There is a long shot where a camera follows Truman in
telephoto mode and in vignette (an area of black in a circle
around the central image)
The Truman Show (1998)
• Mise en scene – shot types and framing
• During the scene where Truman buys a ferry ticket
there are four separate vignette angles:
• The approach to the jetty
• The view of Truman at the ticket window taken from behind the
ticket man’s head in the booth – the latter planning to follow
Truman and revealing a glass prism effect around the image
• The bollard camera (on the jetty next to the sunken boat)
• The overhead camera (as Truman stops on the sunken boat)
The Truman Show (1998)
• Mise en scene – shot types and framing
• Most of the early shots when Truman visits the hospital to tell
Meryl he is going to Fiji involve deliberate prism or dark
vignette surrounds (to remind us that Truman is being filmed)
• Most of the shots in the travel agency are taken from very
strange angles, as if from hidden cameras built into the décor.
These self-consciously stylised shots are reminders that
Truman is the object of voyeuristic scrutiny
• It is not normal for filmmakers to draw attention to their art.

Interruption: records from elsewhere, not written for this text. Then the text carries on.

/-- ★★★★★★★ **THE (O3′) DISJUNCTION AT A v1.7 PARAMETER, INSIDE STEP IN PRIVATE COORDINATES** (see the module docstring for the reading of every hypothesis).
[cite: Balaban1988Convergent, Thm 1 p.262, Thm 2 p.263, §3 p.279, (3.24)–(3.25) p.270, (2.18) p.257, (2.20)–(2.21) p.258, (3.1) p.264; Balaban1987RG1, (0.4) p.253, (2.10) p.267] -/
theorem slotsTOfRecord₁₃H_succ_O3_of_hasSect2FormAtZS_of_privateInnerChart (θ : Stage13HParams F N) (p : B12.RunParams) {k : ℕ} (hkK : k < p.K)
    {hdec : DecidableEq (PBond (F.P p.K) k)} {hdec' : DecidableEq (PBond (F.P p.K) (k + 1))} (hk : k + 1 ≤ (F.P p.K).m + (F.P p.K).K)
    (s' : SeqOfRecord F θ.ν θ.τ9.M (gOfRecord₁₃ F N θ.toStage13Params p) p.K (k + 1))
    {law : SeqOfRecord F θ.ν θ.τ9.M (gOfRecord₁₃ F N θ.toStage13Params p) p.K k → Sect2.TermValues (F.P p.K) (MatA N) (FluctV N) θ.τ9.M → Prop}
    {t : SeqOfRecord F θ.ν θ.τ9.M (gOfRecord₁₃ F N θ.toStage13Params p) p.K k → Sect2.TermValues (F.P p.K) (MatA N) (FluctV N) θ.τ9.M}
    {Ek : SeqOfRecord F θ.ν θ.τ9.M (gOfRecord₁₃ F N θ.toStage13Params p) p.K k → ℝ}
    (hform : HasSect2FormAtZS F N (FluctV N) p.K (settingOfRecord₁₃ F N θ.toStage13Params p) k (θ.rzAt p) (WtOfRecord₁₃H F N θ p)
      (UbgOfRecord₁₃CoP F N θ.toStage13Params p k) law
      (slotsOfRecord F N θ.ν θ.τ9 (EOfRecord₁₃ F N θ.toStage13Params) (wOfRecord₉ F N θ.toStage9Params) θ.ppSel p (gOfRecord₁₃ F N θ.toStage13Params p) k) t Ek)
    (t' : Sect2.TermValues (F.P p.K) (MatA N) (FluctV N) θ.τ9.M) (E' : ℝ)
    -- def-T's graph integrability of the step + the residual law + nonnegativity ∕ measurability rows (dag-n11-e's `ResidualRowsAt` ∕ `OperandRowsAt` shapes)
    (hG : Integrable (fun U => wOfRecord₉ F N θ.toStage9Params p (gOfRecord₁₃ F N θ.toStage13Params p) k s' U ((avOfRecord F N p.K k).avg U) *
      (chiSeqOfRecord F N θ.ν θ.τ9.M (gOfRecord₁₃ F N θ.toStage13Params p) p.K k s'.init U *
        slotsOfRecord F N θ.ν θ.τ9 (EOfRecord₁₃ F N θ.toStage13Params) (wOfRecord₉ F N θ.toStage9Params) θ.ppSel p (gOfRecord₁₃ F N θ.toStage13Params p) k s'.init U))
      (fieldMeasure (F.P p.K) k (SU N)))
    (hZ : ∀ p n Ω Λ, (θ.Zh p n Ω Λ).Laws)
    (hw0 : ∀ U, 0 ≤ wOfRecord₉ F N θ.toStage9Params p (gOfRecord₁₃ F N θ.toStage13Params p) k s' U ((avOfRecord F N p.K k).avg U))
    (hwm : Measurable fun U => wOfRecord₉ F N θ.toStage9Params p (gOfRecord₁₃ F N θ.toStage13Params p) k s' U ((avOfRecord F N p.K k).avg U))
    (hχm : Measurable fun U => chiSeqOfRecord F N θ.ν θ.τ9.M (gOfRecord₁₃ F N θ.toStage13Params p) p.K k s'.init U)
    (hζ0m : ∀ j Y, Measurable ((θ.zhAt p s'.init).ζ0 j Y)) (hqm : ∀ j Λ', Measurable ((θ.zhAt p s'.init).quad j Λ'))
    (hΦ₀m : ∀ S₀ ∈ admSOfRecord F θ.ν θ.τ9.M (gOfRecord₁₃ F N θ.toStage13Params p) p.K k s'.init,
      Measurable fun ω : MultiCfg (F.P p.K) (SU N) (FluctV N) =>
        (sect2Operand F N (FluctV N) p.K (settingOfRecord₁₃ F N θ.toStage13Params p) (θ.rzAt p s'.init) s'.init (t s'.init) (Ek s'.init)
            (UbgOfRecord₁₃CoP F N θ.toStage13Params p k s'.init)) (S₀, fun j => (ω j).2) (fun j => (ω j).1))
    -- dag-n11-w6 ∕ dag-n09-w6's per-bond inversion data of the (0.4) fibre maps, used only at the coarse bonds off `sV′`
    (hβ' : ∀ c : PBond (F.P p.K) (k + 1), c ∉ (Set.toFinite (bondsIn (k + 1) (s'.Ω (k + 1))ᶜ)).toFinset → centralBond c ∉ (Set.toFinite (bondsIn k (s'.Ω (k + 1))ᶜ)).toFinset)
    (Ω T : PBond (F.P p.K) (k + 1) → GaugeField (F.P p.K) k (SU N) → Set (SU N))
    (ϑ : PBond (F.P p.K) (k + 1) → GaugeField (F.P p.K) k (SU N) → SU N → SU N)
    (jd : PBond (F.P p.K) (k + 1) → GaugeField (F.P p.K) k (SU N) → SU N → ℝ≥0)
    (hΩm : ∀ c, MeasurableSet {p : GaugeField (F.P p.K) k (SU N) × SU N | p.2 ∈ Ω c p.1})
    (hTm : ∀ c, MeasurableSet {p : GaugeField (F.P p.K) k (SU N) × SU N | p.2 ∈ T c p.1})
    (hθm : ∀ c, Measurable fun p : GaugeField (F.P p.K) k (SU N) × SU N => ϑ c p.1 p.2)
    (hjm : ∀ c, Measurable fun p : GaugeField (F.P p.K) k (SU N) × SU N => jd c p.1 p.2)
    (hΩbl : ∀ c (U : GaugeField (F.P p.K) k (SU N)) (g' : PBond (F.P p.K) (k + 1) → SU N), Ω c (extend centralBond g' U) = Ω c U)
    (hright : ∀ c U, ∀ v ∈ T c U, (avOfRecord F N p.K k).avg (update U (centralBond c) (ϑ c U v)) c = v)
    (hlaw : ∀ c U, (HaarData.haar : Measure (SU N)).restrict (Ω c U) =
      (((HaarData.haar : Measure (SU N)).restrict (T c U)).withDensity fun v => (jd c U v : ℝ≥0∞)).map (ϑ c U))
    -- the support clause ((3.2)–(3.5))
    (hwS : ∀ q : (↥(Set.toFinite (bondsIn k (s'.Ω (k + 1))ᶜ)).toFinset → SU N) × ({b : PBond (F.P p.K) k // b ∉ (Set.toFinite (bondsIn k (s'.Ω (k + 1))ᶜ)).toFinset} → SU N),
      wOfRecord₉ F N θ.toStage9Params p (gOfRecord₁₃ F N θ.toStage13Params p) k s' (⇑(MeasurableEquiv.piEquivPiSubtypeProd (fun _ : PBond (F.P p.K) k => SU N)
            (· ∈ (Set.toFinite (bondsIn k (s'.Ω (k + 1))ᶜ)).toFinset)).symm q) ((avOfRecord F N p.K k).avg (⇑(MeasurableEquiv.piEquivPiSubtypeProd (fun _ : PBond (F.P p.K) k => SU N)
            (· ∈ (Set.toFinite (bondsIn k (s'.Ω (k + 1))ᶜ)).toFinset)).symm q)) ≠ 0 →
        ∀ c : {c : PBond (F.P p.K) (k + 1) // c ∉ (Set.toFinite (bondsIn (k + 1) (s'.Ω (k + 1))ᶜ)).toFinset}, q.2 ⟨centralBond (c : PBond (F.P p.K) (k + 1)), hβ' c c.2⟩ ∈ Ω c ((MeasurableEquiv.piEquivPiSubtypeProd (fun _ : PBond (F.P p.K) k => SU N) (· ∈ (Set.toFinite (bondsIn k (s'.Ω (k + 1))ᶜ)).toFinset)).symm q))
    -- the conditional-integrability row of the NEW inside integrands
    (hint : ∀ᵐ q ∂((Measure.pi fun _ : ↥(Set.toFinite (bondsIn (k + 1) (s'.Ω (k + 1))ᶜ)).toFinset => (HaarData.haar : Measure (SU N))).prod
          (Measure.pi fun _ : {c : PBond (F.P p.K) (k + 1) // c ∉ (Set.toFinite (bondsIn (k + 1) (s'.Ω (k + 1))ᶜ)).toFinset} =>
            (HaarData.haar : Measure (SU N)))),
      ∀ S ∈ admSOfRecord F θ.ν θ.τ9.M (gOfRecord₁₃ F N θ.toStage13Params p) p.K (k + 1) s', Integrable
        (fun y : ↥(Set.toFinite (bondsIn k (s'.Ω (k + 1))ᶜ)).toFinset → SU N =>
          zetaOp (genDataOfRecord F N (FluctV N) θ.ν θ.τ9.M (gOfRecord₁₃ F N θ.toStage13Params p) p.K (WtOfRecord₁₃H F N θ p s') s' S k).ζ
            (aOp k (genDataOfRecord F N (FluctV N) θ.ν θ.τ9.M (gOfRecord₁₃ F N θ.toStage13Params p) p.K (WtOfRecord₁₃H F N θ p s') s' S k).sA
              (genDataOfRecord F N (FluctV N) θ.ν θ.τ9.M (gOfRecord₁₃ F N θ.toStage13Params p) p.K (WtOfRecord₁₃H F N θ p s') s' S k).w
              (tkBranchOfRecord F N (FluctV N) θ.ν θ.τ9.M (gOfRecord₁₃ F N θ.toStage13Params p) p.K (WtOfRecord₁₃H F N θ p s') s' S k
                (fun ω => (sect2Operand F N (FluctV N) p.K (settingOfRecord₁₃ F N θ.toStage13Params p) (θ.rzAt p s') s' t' E'
                  (UbgOfRecord₁₃CoP F N θ.toStage13Params p (k + 1) s')) (S, fun j => (ω j).2) (fun j => (ω j).1))))
            (Function.update (baseCfg (k + 1) ((MeasurableEquiv.piEquivPiSubtypeProd (fun _ : PBond (F.P p.K) (k + 1) => SU N)
                (· ∈ (Set.toFinite (bondsIn (k + 1) (s'.Ω (k + 1))ᶜ)).toFinset)).symm q)) k
              (Function.updateFinset ((baseCfg (V := FluctV N) (k + 1) ((MeasurableEquiv.piEquivPiSubtypeProd (fun _ : PBond (F.P p.K) (k + 1) => SU N)
                (· ∈ (Set.toFinite (bondsIn (k + 1) (s'.Ω (k + 1))ᶜ)).toFinset)).symm q)) k).1 (Set.toFinite (bondsIn k (s'.Ω (k + 1))ᶜ)).toFinset y,
                ((baseCfg (V := FluctV N) (k + 1) ((MeasurableEquiv.piEquivPiSubtypeProd (fun _ : PBond (F.P p.K) (k + 1) => SU N)
                (· ∈ (Set.toFinite (bondsIn (k + 1) (s'.Ω (k + 1))ᶜ)).toFinset)).symm q)) k).2)))
        (condLaw (Measure.pi fun _ : ↥(Set.toFinite (bondsIn k (s'.Ω (k + 1))ᶜ)).toFinset => (HaarData.haar : Measure (SU N)))
          (avgRestrOfRecord F N p.K k (Set.toFinite (bondsIn k (s'.Ω (k + 1))ᶜ)).toFinset (Set.toFinite (bondsIn (k + 1) (s'.Ω (k + 1))ᶜ)).toFinset) q.1))
    -- THE EXPLICIT INTEGRAL IDENTITY PER OLD BRANCH ([I] §2 + gauge fixing + ζ + [III] Thm 2 — displayed)
    (hinner₀ : ∀ᵐ q ∂((Measure.pi fun _ : ↥(Set.toFinite (bondsIn (k + 1) (s'.Ω (k + 1))ᶜ)).toFinset => (HaarData.haar : Measure (SU N))).prod
          (Measure.pi fun _ : {c : PBond (F.P p.K) (k + 1) // c ∉ (Set.toFinite (bondsIn (k + 1) (s'.Ω (k + 1))ᶜ)).toFinset} =>
            (HaarData.haar : Measure (SU N)))),
      ∀ S₀ ∈ admSOfRecord F θ.ν θ.τ9.M (gOfRecord₁₃ F N θ.toStage13Params p) p.K k s'.init, ∀ y : ↥(Set.toFinite (bondsIn k (s'.Ω (k + 1))ᶜ)).toFinset → SU N,
        avgRestrOfRecord F N p.K k (Set.toFinite (bondsIn k (s'.Ω (k + 1))ᶜ)).toFinset (Set.toFinite (bondsIn (k + 1) (s'.Ω (k + 1))ᶜ)).toFinset y = q.1 →
        (∫ r : ({b : PBond (F.P p.K) k // b ∉ (Set.toFinite (bondsIn k (s'.Ω (k + 1))ᶜ)).toFinset} → SU N), (({z : ((↥(Set.toFinite (bondsIn k (s'.Ω (k + 1))ᶜ)).toFinset → SU N) × ({c : PBond (F.P p.K) (k + 1) // c ∉ (Set.toFinite (bondsIn (k + 1) (s'.Ω (k + 1))ᶜ)).toFinset} → SU N)) × ({b : PBond (F.P p.K) k // b ∉ (Set.toFinite (bondsIn k (s'.Ω (k + 1))ᶜ)).toFinset} → SU N) |
              ∀ c : {c : PBond (F.P p.K) (k + 1) // c ∉ (Set.toFinite (bondsIn (k + 1) (s'.Ω (k + 1))ᶜ)).toFinset}, z.1.2 c ∈ T c ((MeasurableEquiv.piEquivPiSubtypeProd (fun _ : PBond (F.P p.K) k => SU N) (· ∈ (Set.toFinite (bondsIn k (s'.Ω (k + 1))ᶜ)).toFinset)).symm (z.1.1, z.2))}.indicator
            (fun z => ∏ c : {c : PBond (F.P p.K) (k + 1) // c ∉ (Set.toFinite (bondsIn (k + 1) (s'.Ω (k + 1))ᶜ)).toFinset}, jd c ((MeasurableEquiv.piEquivPiSubtypeProd (fun _ : PBond (F.P p.K) k => SU N) (· ∈ (Set.toFinite (bondsIn k (s'.Ω (k + 1))ᶜ)).toFinset)).symm (z.1.1, z.2)) (z.1.2 c)) ((y, q.2), r) : ℝ≥0) : ℝ) *
          ((fun U => wOfRecord₉ F N θ.toStage9Params p (gOfRecord₁₃ F N θ.toStage13Params p) k s' U ((avOfRecord F N p.K k).avg U) *
        (chiSeqOfRecord F N θ.ν θ.τ9.M (gOfRecord₁₃ F N θ.toStage13Params p) p.K k s'.init U *
          tkBranchOfRecord F N (FluctV N) θ.ν θ.τ9.M (gOfRecord₁₃ F N θ.toStage13Params p) p.K (WtOfRecord₁₃H F N θ p s'.init) s'.init S₀ k
            (fun ω => (sect2Operand F N (FluctV N) p.K (settingOfRecord₁₃ F N θ.toStage13Params p) (θ.rzAt p s'.init) s'.init (t s'.init) (Ek s'.init)
            (UbgOfRecord₁₃CoP F N θ.toStage13Params p k s'.init)) (S₀, fun j => (ω j).2) (fun j => (ω j).1)) (baseCfg k U))) ∘
            ⇑(MeasurableEquiv.piEquivPiSubtypeProd (fun _ : PBond (F.P p.K) k => SU N)
            (· ∈ (Set.toFinite (bondsIn k (s'.Ω (k + 1))ᶜ)).toFinset)).symm) (y, extend (fun c : {c : PBond (F.P p.K) (k + 1) // c ∉ (Set.toFinite (bondsIn (k + 1) (s'.Ω (k + 1))ᶜ)).toFinset} =>
            (⟨centralBond (c : PBond (F.P p.K) (k + 1)), hβ' c c.2⟩ : {b : PBond (F.P p.K) k // b ∉ (Set.toFinite (bondsIn k (s'.Ω (k + 1))ᶜ)).toFinset}))
            (fun c : {c : PBond (F.P p.K) (k + 1) // c ∉ (Set.toFinite (bondsIn (k + 1) (s'.Ω (k + 1))ᶜ)).toFinset} => ϑ c ((MeasurableEquiv.piEquivPiSubtypeProd (fun _ : PBond (F.P p.K) k => SU N) (· ∈ (Set.toFinite (bondsIn k (s'.Ω (k + 1))ᶜ)).toFinset)).symm (y, r)) (q.2 c)) r) ∂(Measure.pi fun _ : {b : PBond (F.P p.K) k // b ∉ (Set.toFinite (bondsIn k (s'.Ω (k + 1))ᶜ)).toFinset} => (HaarData.haar : Measure (SU N)))) =
          ∑ Y ∈ (Set.toFinite {Y : Set (Site (F.P p.K) 0) | Y ∈ SClassOfRecord F θ.ν (gOfRecord₁₃ F N θ.toStage13Params p) p.K (k + 1) ∧ Y ⊆ s'.Ω (k + 1) ∩ (s'.Λ (k + 1))ᶜ}).toFinset,
            zetaOp (genDataOfRecord F N (FluctV N) θ.ν θ.τ9.M (gOfRecord₁₃ F N θ.toStage13Params p) p.K (WtOfRecord₁₃H F N θ p s') s' (Function.update S₀ (k + 1) Y) k).ζ
              (aOp k (genDataOfRecord F N (FluctV N) θ.ν θ.τ9.M (gOfRecord₁₃ F N θ.toStage13Params p) p.K (WtOfRecord₁₃H F N θ p s') s' (Function.update S₀ (k + 1) Y) k).sA
                (genDataOfRecord F N (FluctV N) θ.ν θ.τ9.M (gOfRecord₁₃ F N θ.toStage13Params p) p.K (WtOfRecord₁₃H F N θ p s') s' (Function.update S₀ (k + 1) Y) k).w
                (tkBranchOfRecord F N (FluctV N) θ.ν θ.τ9.M (gOfRecord₁₃ F N θ.toStage13Params p) p.K (WtOfRecord₁₃H F N θ p s') s'.init S₀ k
                  (fun ω => (sect2Operand F N (FluctV N) p.K (settingOfRecord₁₃ F N θ.toStage13Params p) (θ.rzAt p s') s' t' E'
                  (UbgOfRecord₁₃CoP F N θ.toStage13Params p (k + 1) s')) (Function.update S₀ (k + 1) Y, fun j => (ω j).2) (fun j => (ω j).1))))
              (Function.update (baseCfg (k + 1) ((MeasurableEquiv.piEquivPiSubtypeProd (fun _ : PBond (F.P p.K) (k + 1) => SU N)
                (· ∈ (Set.toFinite (bondsIn (k + 1) (s'.Ω (k + 1))ᶜ)).toFinset)).symm q)) k
              (Function.updateFinset ((baseCfg (V := FluctV N) (k + 1) ((MeasurableEquiv.piEquivPiSubtypeProd (fun _ : PBond (F.P p.K) (k + 1) => SU N)
                (· ∈ (Set.toFinite (bondsIn (k + 1) (s'.Ω (k + 1))ᶜ)).toFinset)).symm q)) k).1 (Set.toFinite (bondsIn k (s'.Ω (k + 1))ᶜ)).toFinset y,
                ((baseCfg (V := FluctV N) (k + 1) ((MeasurableEquiv.piEquivPiSubtypeProd (fun _ : PBond (F.P p.K) (k + 1) => SU N)
                (· ∈ (Set.toFinite (bondsIn (k + 1) (s'.Ω (k + 1))ᶜ)).toFinset)).symm q)) k).2))) :
    slotsTOfRecord F N θ.ν θ.τ9 (EOfRecord₁₃ F N θ.toStage13Params) (wOfRecord₉ F N θ.toStage9Params) θ.ppSel p (gOfRecord₁₃ F N θ.toStage13Params p) (k + 1) s' = 0 ∨
      ∀ᵐ V' ∂fieldMeasure (F.P p.K) (k + 1) (SU N),
        chiSeqOfRecord F N θ.ν θ.τ9.M (gOfRecord₁₃ F N θ.toStage13Params p) p.K (k + 1) s' V' ≠ 0 →
          slotsTOfRecord F N θ.ν θ.τ9 (EOfRecord₁₃ F N θ.toStage13Params) (wOfRecord₉ F N θ.toStage9Params) θ.ppSel p (gOfRecord₁₃ F N θ.toStage13Params p) (k + 1) s' V' =
            sect2Slot F N (FluctV N) p.K (settingOfRecord₁₃ F N θ.toStage13Params p) (θ.rzAt p s') (WtOfRecord₁₃H F N θ p s') s' t' E'
              (UbgOfRecord₁₃CoP F N θ.toStage13Params p (k + 1) s') V' := by
  rcases (hform.2 s'.init).2 with h0 | hae
  · exact Or.inl (slotsTOfRecord_succ_eq_zero_of_init_eq_zero F N θ.ν θ.τ9 _ _ θ.ppSel p _ _ s' h0)
  · have hG₀ := integrable_oldBranch_pieces₁₃H_of_integrable_graph θ p s' t Ek hG hae hZ hw0 hwm hχm hζ0m hqm hΦ₀m
    exact Or.inr ((slotsTOfRecord_succ_ae_eq_TkOfRecord_succ_of_oldBranch_privateInnerChart θ.ν θ.τ9 (EOfRecord₁₃ F N θ.toStage13Params)
      (wOfRecord₉ F N θ.toStage9Params) θ.ppSel p (gOfRecord₁₃ F N θ.toStage13Params p) hkK (hdec := hdec) (hdec' := hdec') hk s' (WtOfRecord₁₃H F N θ p s'.init) (WtOfRecord₁₃H F N θ p s')
      (sect2Operand F N (FluctV N) p.K (settingOfRecord₁₃ F N θ.toStage13Params p) (θ.rzAt p s'.init) s'.init (t s'.init) (Ek s'.init)
            (UbgOfRecord₁₃CoP F N θ.toStage13Params p k s'.init))
      (sect2Operand F N (FluctV N) p.K (settingOfRecord₁₃ F N θ.toStage13Params p) (θ.rzAt p s') s' t' E'
                  (UbgOfRecord₁₃CoP F N θ.toStage13Params p (k + 1) s'))
      hae hG₀ hβ' Ω T ϑ jd hΩm hTm hθm hjm hΩbl hright hlaw hwS hwm hχm
      (fun j Y => measurable_tkWeightsOfRecordP_ζ F N (FluctV N) θ.ν θ.A₁ p (gOfRecord₁₃ F N θ.toStage13Params p) (θ.zhAt p s'.init) j Y (hζ0m j Y))
      (fun j Λ' Y S => measurable_tkWeightsOfRecordP_w F N (FluctV N) θ.ν θ.A₁ p (gOfRecord₁₃ F N θ.toStage13Params p) (θ.zhAt p s'.init) j Λ' Y S (hqm j Λ'))
      hΦ₀m hint hinner₀).mono fun _ hV' _ => hV')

Characters do not look into the lens. Lenses are ‘signposted’ –
they are used (‘invisibly’). The Truman Show (1998) breaks
these rules as a way of pointing out the act of viewing itself.
The Truman Show (1998)
• Editing
• Joining two shots together makes a connection between
them in our mind. It is also a key element in the way the
director paces the narrative
• It links the shots in time and space
• The scene detailing the abduction of Sylvia is followed
immediately by the bar cutaway scene in which the
waitress explains to her colleague how Truman wanted
to follow Sylvia but was prevented by his mother’s fake
illness
The Truman Show (1998)
• Editing
• As the secret of Truman’s fake life is revealed and the connection
between Christof and the plot is made explicit, we see some
striking uses of editing known as cross-cutting
• During the scene when Marlon declares to Truman ‘I’d never lie to
you’ the audience are startled by hearing the same words uttered
by Marlon and Christof, as Christof feeds his actor lines
• Editing also has to do with a scene’s tempo. Consider the ‘storm at
sea’ scenes which are ‘cut’ very rapidly to convey a sense of drama
and peril.
• In contrast the interview with Christof is long and leisurely to
suggest control and power
The Truman Show (1998)
• Sound
• Films have a powerful visual and an auditory dimension. Sound is a
signifier of meaning and a further way of manipulating the audience
• Dialogue is important within this film as key psychological or
thematic information is often located from exchanges between
characters – the radio transmissions, the marvellous duplication of
dialogue between Marlon and Christof – both making important
points about artificiality
• Non-verbal sound elements are equally important – the sound
effects - the rip sound when Truman’s boat punctures the sea
cyclorama; the music of the romantic piano track over the red
cardigan scene; or the synthetic ‘weepie’ music over the reunion.